Compounds Mol Wt LS1D LS2D PLP1 PLP2 JAIN -PMF -LE DS
1 227.2 2.42 3.94 56.46 52.2 1 166.72 2.1 56.0
2 250.2 3.03 4.78 58.76 59.46 2.47 181.93 3.0 50.2
3 264.3 1.6 4.6 70.0 66.6 2.3 176.1 2.9 51.6
4 441.5 2.82 5.41 79.78 76.05 2.79 162.71 6.6 64.9
5 279.2 2.23 4.85 71.4 66.83 1.99 187.08 3.0 50.6
6 291.7 3.31 5.4 74.34 73.9 2.6 156.19 3.0 56.8
7 261.7 2.94 4.7 64.7 59.09 1.25 168.66 −2.5 58.9
8 284.7 1.58 4.31 64.8 63.17 1.71 168.13 3.4 52.7
9 360.8 1.49 4.76 73.11 71.34 2.03 188.54 6.6 58.2
10 313.7 3.11 5.13 75.77 72.83 2.12 191.14 2.9 52.3
11 278.3 1.48 4.38 63.1 62.07 2.33 164.55 3.8 51.6
12 340.4 1.72 4.62 68.11 69.58 3.37 181.81 6.3 57.4
13 293.3 2.23 4.58 72.74 68.95 1.34 198.94 1.6 51.9
Acarbose 602.2 5.88 5.84 63.24 60.17 −1.73 270.87 −9.4 64.3

LS1D and LS2D: LigScore1D and 2D are a fast, simple, scoring function for predicting receptor-ligand binding affinities.

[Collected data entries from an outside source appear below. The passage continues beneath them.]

/-- NOT IN PRINT; OUR BOOKKEEPING.  **THE GAUGE-WEIGHT PUSH OF A PUSHED LETTER IS THE GAUGE-WEIGHT PUSH OF THE LETTER AT THE COMPOSITE BLOCKING, TIMES THE THREE WARD
CONSTANTS**: legs `l r w` in leaf-01's `LegDecay` class at blocking `N` (rate `ml > 0`) with coarse Ward laws `(c_l, c_r, c_w)`, `LocStencil S Cs δ` (`δ > 0`), `1 ≤ L` ⟹
`push₃ Γ_L Γ_L Γ_L (push₃ l r w S) κ′ u′ = (c_l·(c_r·c_w)) • push₃ Γ_{N·L} Γ_{N·L} Γ_{N·L} S κ′ u′` (`Push3Nest.push₃_push₃` ⨾ §1 on each leg ⨾ homogeneity). -/
theorem push₃_gaugeWt_push₃_eq_smul (hl : LegDecay l N Cl ml) (hr : LegDecay r N Cr ml) (hw : LegDecay w N Cw ml) (hml : 0 < ml)
    (hS : LocStencil S Cs δ) (hδ : 0 < δ) (hL : 1 ≤ L)
    (hWl : ∀ x κ u, ∑ lam, (l lam (x - AffineAveraging.unitVec lam) κ u - l lam x κ u) = cl * gaugeWt N x κ u)
    (hWr : ∀ x κ u, ∑ lam, (r lam (x - AffineAveraging.unitVec lam) κ u - r lam x κ u) = cr * gaugeWt N x κ u)
    (hWw : ∀ x κ u, ∑ lam, (w lam (x - AffineAveraging.unitVec lam) κ u - w lam x κ u) = cw * gaugeWt N x κ u)
    (κ' : Fin (d + 1)) (u' : Fin (d + 1) → ℤ) :
    push₃ (fun _ => gaugeWt L) (fun _ => gaugeWt L) (fun _ => gaugeWt L) (push₃ l r w S) κ' u'
      = (cl * (cr * cw)) • push₃ (fun _ => gaugeWt (N * L)) (fun _ => gaugeWt (N * L)) (fun _ => gaugeWt (N * L)) S κ' u' := by
  have hG := legDecay_gaugeWt (d := d) hL
  rw [push₃_push₃ hG hG hG hl hr hw one_pos hml hS hδ κ' u', legComp_gaugeWt_eq_smul_of_ward hL hWl,
    legComp_gaugeWt_eq_smul_of_ward hL hWr, legComp_gaugeWt_eq_smul_of_ward hL hWw, push₃_smul_left, push₃_smul_right, push₃_smul_table,
    smul_smul, smul_smul, mul_assoc]

end Pushed

/-! ## §3 In the END's units: the triple face charge is a transport invariant -/

section Transport

variable {Lc : ℕ} [NeZero Lc] {rr : Fin (d + 1) → ℕ}
  {S : Fin (d + 1) → (Fin (d + 1) → ℤ) → MKer (d + 1) (Fib d)} {Cs δ : ℝ}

PLP1 and PLP2: Piecewise Linear Potentials 1 and 2 are fast, simple, docking function that has been shown to correlate well with protein-ligand binding affinities.

JAIN: An empirical scoring function (lipophilic interactions, polar attractive interactions, polar repulsive interactions, solvation of the protein and ligand, and an entropy term for the ligand) through an evaluation of the structures and binding affinities of a series of protein-ligand complexes.

PMF: Potential of Mean Force is the scoring function developed based on statistical analysis of the 3D structures of protein-ligand complexes.

LE: Ligand internal Energy, the internal non bonded ligand energy is calculated for each new conformation that is generated.

DS: Dock Score, candidate ligand poses are evaluated and prioritized according to the Dock Score function.